Transforming Code into Beautiful, Idiomatic Python

2) Databases:

This one is a critical aspect and it’s neglected in most data science courses, programs and by many practitioners, I include myself in the former group since during my firsts years of experience I worked almost exclusively on web scraping and natural language processing (NLP). Nonetheless, the knowledge of databases is crucial to advance in the career, and can be a deal breaker. Most companies have their data stored in one of the SQL variants, either On-premise or Cloud, and it will not be possible to access them without knowing the language. There's a lot of material on this subject that can be found, but their main target are web developers, while we are looking for a different approach to get started. With this in mind, I find effective to develop the fundamentals, the following resources:

The SQLZOO website, which has interactive exercises.
The free Udacity course SQL for Data Analysis. It has explanations of the most common topics.
Kaggle Intro to SQL course.

3) Calculus, linear algebra and statistics:

Before getting our hands dirty we need an understanding of the fundamentals upon which the Machine Learning models are built.

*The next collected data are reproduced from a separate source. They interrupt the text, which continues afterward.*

/-! ## §1 The SHARP block law under RH (budget `C·N`, margin `(1/10)·log N`) -/

/-- **RH ⟹ sharp block law.** For `N ≥ N₀`: `Δ_n = P(n) + Σ_{j<m} a_j sin((n+½)θ_j)` on `[N, 2N)` with
`θ_j ∈ (0, π/2]`, `P(n) ≥ (1/10) log N`, and `Σ_{j,k} |a_j||a_k| D_N(θ_j − θ_k) ≤ C·N`.
(Proof = the tree's `blockLaw_of_RH` verbatim with `blockLaw_budget_clause` in place of its `_log` weakening.) -/
theorem blockLaw_sharp_of_rh (hRH : RiemannHypothesis) :
    ∃ C : ℝ, 0 ≤ C ∧ ∃ N₀ : ℕ, ∀ N : ℕ, N₀ ≤ N → 2 ≤ N ∧
      ∃ (s : Finset ℕ) (a θ : ℕ → ℝ) (P : ℕ → ℝ),
        (∀ j ∈ s, 0 < θ j ∧ θ j ≤ Real.pi / 2) ∧
        (∀ n ∈ Finset.Ico N (N + N),
          (keiperLiCoeff (n + 1) - keiperLiCoeff n) =
            P n + ∑ j ∈ s, a j * Real.sin (((n : ℝ) + 1 / 2) * θ j)) ∧
        (∀ n ∈ Finset.Ico N (N + N), 1 / 10 * Real.log N ≤ P n) ∧
        (∑ j ∈ s, ∑ k ∈ s, |a j| * |a k| * dirichletBound N (θ j - θ k) ≤ C * N) := by
  obtain ⟨C, hC0, hC⟩ := blockLaw_budget_clause (lam := 1) le_rfl
  have hev : ∀ᶠ N : ℕ in atTop, (4 * Real.sqrt N * (Real.log (2 * (N : ℝ)) + 2) ≤ N ∧
      250 ≤ Real.log (N : ℝ)) ∧ 900 ≤ N :=
    (eventually_sqrt_log_le.and
      ((Real.tendsto_log_atTop.comp tendsto_natCast_atTop_atTop).eventually_ge_atTop 250)).and
      (eventually_ge_atTop 900)
  obtain ⟨N₀, hN₀⟩ := Filter.eventually_atTop.1 hev
  refine ⟨C, hC0, N₀, fun N hN ↦ ?_⟩
  obtain ⟨⟨hE2, hE3⟩, hE1⟩ := hN₀ N hN
  refine ⟨by omega, ?_⟩
  set Y : ℝ := Real.sqrt N with hYdef
  have hNr : (900 : ℝ) ≤ N := by exact_mod_cast hE1
  have hN0 : (0 : ℝ) < N := by linarith
  have hY30 : 30 ≤ Y :=
    calc (30 : ℝ) = Real.sqrt (30 ^ 2) := (Real.sqrt_sq (by norm_num)).symm
      _ ≤ Real.sqrt N := Real.sqrt_le_sqrt (by linarith)
  have hY0 : 0 ≤ Y := by linarith
  have hY2 : Y ^ 2 = N := by rw [hYdef, Real.sq_sqrt hN0.le]
  obtain ⟨m, σ, hσ, hsum⟩ := reindex_nat (zerosBetween 0 Y)
  refine ⟨Finset.range m, fun j ↦ ampM (σ j), fun j ↦ phase (σ j), fun n ↦ highPart n Y,
    ?_, ?_, ?_, ?_⟩
  · intro j hj
    exact phase_mem (fourteen_lt_im (hσ j hj))
  · intro n _
    dsimp only
    rw [hsum (fun ρ ↦ ampM ρ * Real.sin (((n : ℝ) + 1 / 2) * phase ρ)), ← lowSum_eq]
    exact liIncr_eq_highPart_add_lowSum n Y
  · intro n hn
    rw [Finset.mem_Ico] at hn
    obtain ⟨hNn, hn2⟩ := hn
    have hn1 : 1 ≤ n := by omega
    have hnr : (N : ℝ) ≤ n := by exact_mod_cast hNn
    have hn2r : (n : ℝ) + 1 ≤ 2 * N := by exact_mod_cast (by omega : n + 1 ≤ 2 * N)
    have hlogn1 : Real.log ((n : ℝ) + 1) ≤ Real.log (2 * (N : ℝ)) :=
      Real.log_le_log (by positivity) hn2r
    have hcond : 4 * Y * (Real.log ((n : ℝ) + 1) + 2) ≤ n :=
      calc 4 * Y * (Real.log ((n : ℝ) + 1) + 2) ≤ 4 * Y * (Real.log (2 * (N : ℝ)) + 2) :=
            mul_le_mul_of_nonneg_left (by linarith) (by positivity)
        _ ≤ N := hE2
        _ ≤ n := hnr
    have hβ := highPart_lower hRH hn1 hY30 hcond
    have hlogY : Real.log Y = Real.log N / 2 := by rw [hYdef, Real.log_sqrt hN0.le]
    have hlogn : Real.log N ≤ Real.log n := Real.log_le_log hN0 hnr
    have hlogN0 : 0 ≤ Real.log (N : ℝ) := Real.log_nonneg (by linarith)
    rw [hlogY, hY2] at hβ
    have hfrac : (n : ℝ) * (0.34 * (Real.log N / 2) + 3.5) / N ≤
        2 * (0.34 * (Real.log N / 2) + 3.5) := by
      rw [div_le_iff₀ hN0]
      have := mul_le_mul_of_nonneg_right (by linarith : (n : ℝ) ≤ 2 * N)
        (by positivity : (0 : ℝ) ≤ 0.34 * (Real.log N / 2) + 3.5)
      linarith
    show 1 / 10 * Real.log N ≤ highPart n Y
    linarith
  · calc ∑ j ∈ Finset.range m, ∑ k ∈ Finset.range m,
          |ampM (σ j)| * |ampM (σ k)| * dirichletBound N (phase (σ j) - phase (σ k))
        = ∑ j ∈ Finset.range m, ∑ ρ' ∈ zerosBetween 0 Y,
            |ampM (σ j)| * |ampM ρ'| * dirichletBound N (phase (σ j) - phase ρ') :=
          Finset.sum_congr rfl fun j _ ↦
            hsum (fun ρ' ↦ |ampM (σ j)| * |ampM ρ'| * dirichletBound N (phase (σ j) - phase ρ'))
      _ = ∑ ρ ∈ zerosBetween 0 Y, ∑ ρ' ∈ zerosBetween 0 Y,
            |ampM ρ| * |ampM ρ'| * dirichletBound N (phase ρ - phase ρ') :=
          hsum (fun ρ ↦ ∑ ρ' ∈ zerosBetween 0 Y,
            |ampM ρ| * |ampM ρ'| * dirichletBound N (phase ρ - phase ρ'))
      _ ≤ C * N := (hC N Y (by omega) hY0 (by rw [hY2, one_mul])).2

On this line, the best explanation I have seen to develop an intuition about linear transformations is the one created and posted by Grant Sanderson, a mathematician from Stanford University, in his Youtube Channel, 3Blue1Brown.

For the folks who prefer to read, in the site betterexplained, Kalid Azad makes a phenomenal job exposing concepts of calculus and statistics. The explanations of Bayes' theorem, the Fourier transform and Euler's formula are just brilliant.

Going deeper into the stats Joshua Starmer, in the Youtube channel StatQuest, presents excellent explanations about topics related to statistics, such as the central value theorem, standard deviation, P-values or principal component analysis.

Finally, for a rigorous review of these topics, the linear algebra classes of Gilbert Strang MIT Professor’s are available on YouTube. The book Elements of Statistical Learning is available for free on the Stanford website, and in Udacity, the Linear Algebra Refresher Course covers how to develop a linear algebra library in Python from scratch using numpy.

4) Machine learning:

Once the fundamentals are covered, we are ready to start with the models.

The most popular online course in machine learning is Coursera’s Machine Learning by Andrew Ng, Co-Founder of the platform. It has been online for almost a decade and has over 3 million students enrolled. It is an excellent resource that provides a great balance of mathematical rigor and hands-on experience. On the flip side the material is a bit outdated and it uses Matlab/octave as the main programming tool, which is not that common these days in the job market compared with R and Python.

However, I think, the best introduction to machine learning is the first course of the Machine Learning Specialization by the University of Washington at Coursera. It presents an overview of the machine learning algorithms for regression, classification, recommender systems and image processing, not to mention that the professors Carlos Guestrin and Emily Fox' make an outstanding explanation of the concepts. The rest of the courses in the specialization are a great follow on after the introductions, and are more rigorous and challenging both in coding and math.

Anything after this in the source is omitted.